### Problem to work on
State the number of lines in the records underneath where the word "show" turns up, and say nothing else.

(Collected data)
☆ ☆ ☆ ☆ ☆ ☆ ☆
import Literature.Geometry.Riemannian.MeanConvexRadialHessian
import Literature.Geometry.Riemannian.MeanConvexSecondChainRule

/-!
# The Hessian of `x ↦ ‖Y x‖` for a `C²` map `Y`

Topic `Geometry/Riemannian` (fact seat
`provefact-Literature.Geometry.Riemannian.LawsonMichelsohn1984_surrounding`).  Everything here
is **proved**; no definitions.

In the curved setting of the surrounding construction the distance to the core disc is replaced
by `r = ‖Y‖` for a submersion `Y` onto the normal directions; the Hessians of the defining
functions `Φ(‖Y‖, t)` then involve `D²‖Y‖`, computed here from the radial Hessian
(`MeanConvexRadialHessian.lean`) and the second-order chain rule
(`MeanConvexSecondChainRule.lean`): at a point with `y = Y x ≠ 0`, `r = ‖y‖`, `ŷ = r⁻¹ y`,

* `fderiv_norm_comp_apply` — `d‖Y‖(x) v = ⟨ŷ, DY(x) v⟩`;
* `fderiv_fderiv_norm_comp_apply` —
  `D²‖Y‖(x)(v, w) = (⟨DY v, DY w⟩ - ⟨ŷ, DY v⟩⟨ŷ, DY w⟩)/r + ⟨ŷ, D²Y(x)(v, w)⟩`
  (the flat term `(|DY v|² - ⟨ŷ, DY v⟩²)/r ≥ 0` plus the curvature term of `Y`).

## References

* H. B. Lawson, Jr., M.-L. Michelsohn, *Embedding and surrounding with positive mean curvature*,
  Invent. Math. 77 (1984), §3. [LawsonMichelsohn1984]
-/

noncomputable section

open Set Function Filter
open scoped Topology RealInnerProductSpace

namespace Literature.Geometry.Riemannian

variable {E F : Type*} [NormedAddCommGroup E] [NormedSpace ℝ E] [NormedAddCommGroup F]
  [InnerProductSpace ℝ F] {Y : E → F} {x : E}

/-- The radial Hessian of the norm itself: `D²‖·‖(y)(u, w) = (⟨u, w⟩ - ⟨ŷ, u⟩⟨ŷ, w⟩)/‖y‖`.
[folklore] -/
theorem fderiv_fderiv_norm_apply {y : F} (hy : y ≠ 0) (u w : F) :
    fderiv ℝ (fun z : F => fderiv ℝ (fun v : F => ‖v‖) z) y u w =
      (⟪u, w⟫ - ⟪‖y‖⁻¹ • y, u⟫ * ⟪‖y‖⁻¹ • y, w⟫) / ‖y‖ := by
  have h := fderiv_fderiv_radial_apply (g := fun s : ℝ => s) hy
    (Eventually.of_forall fun s => differentiableAt_id) (by
      rw [show deriv (fun s : ℝ => s) = fun _ => (1 : ℝ) from funext fun s => deriv_id s]
      exact differentiableAt_const _) u w
  have hid : (fun v : F => (fun s : ℝ => s) ‖v‖) = fun v => ‖v‖ := rfl
  rw [hid] at h
  rw [h, show deriv (fun s : ℝ => s) = fun _ => (1 : ℝ) from funext fun s => deriv_id s]
  simp only [deriv_const']
  have hr : ‖y‖ ≠ 0 := norm_ne_zero_iff.2 hy
  field_simp
  ring

/-- **The differential of `‖Y‖`**: `d‖Y‖(x) v = ⟨ŷ, DY(x) v⟩` at a point with `Y x ≠ 0`, `Y`
differentiable at `x`. [folklore] -/
theorem fderiv_norm_comp_apply (hY : DifferentiableAt ℝ Y x) (hx : Y x ≠ 0) (v : E) :
    fderiv ℝ (fun z => ‖Y z‖) x v = ⟪‖Y x‖⁻¹ • Y x, fderiv ℝ Y x v⟫ := by
  have h : HasFDerivAt (fun z => ‖Y z‖) ((innerSL ℝ (‖Y x‖⁻¹ • Y x)).comp (fderiv ℝ Y x)) x :=
    (Literature.Analysis.Potential.HyperbolicBall.hasFDerivAt_norm_of_ne_zero hx).comp x
      hY.hasFDerivAt
  rw [h.fderiv]
  simp [real_inner_smul_left]

/-- **The Hessian of `‖Y‖`** for `Y` of class `C²` at `x` with `y = Y x ≠ 0`:
`D²‖Y‖(x)(v, w) = (⟨DY v, DY w⟩ - ⟨ŷ, DY v⟩ ⟨ŷ, DY w⟩)/‖y‖ + ⟨ŷ, D²Y(x)(v, w)⟩`. [folklore] -/
theorem fderiv_fderiv_norm_comp_apply (hY : ContDiffAt ℝ 2 Y x) (hx : Y x ≠ 0) (v w : E) :
    fderiv ℝ (fun z => fderiv ℝ (fun z => ‖Y z‖) z) x v w =
      (⟪fderiv ℝ Y x v, fderiv ℝ Y x w⟫ -
          ⟪‖Y x‖⁻¹ • Y x, fderiv ℝ Y x v⟫ * ⟪‖Y x‖⁻¹ • Y x, fderiv ℝ Y x w⟫) / ‖Y x‖ +
        ⟪‖Y x‖⁻¹ • Y x, fderiv ℝ (fderiv ℝ Y) x v w⟫ := by
  have hnorm : ContDiffAt ℝ 2 (fun v : F => ‖v‖) (Y x) := contDiffAt_norm ℝ hx
  have h := fderiv_fderiv_comp_apply_two (Φ := fun v : F => ‖v‖) hY hnorm v w
  have hcomp : ((fun v : F => ‖v‖) ∘ Y) = fun z => ‖Y z‖ := rfl
  rw [hcomp] at h
  rw [h, fderiv_fderiv_norm_apply hx,
    (Literature.Analysis.Potential.HyperbolicBall.hasFDerivAt_norm_of_ne_zero hx).fderiv]
  simp [real_inner_smul_left]

end Literature.Geometry.Riemannian

end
☆ ☆ ☆ ☆ ☆ ☆ ☆
### Solved exercise
2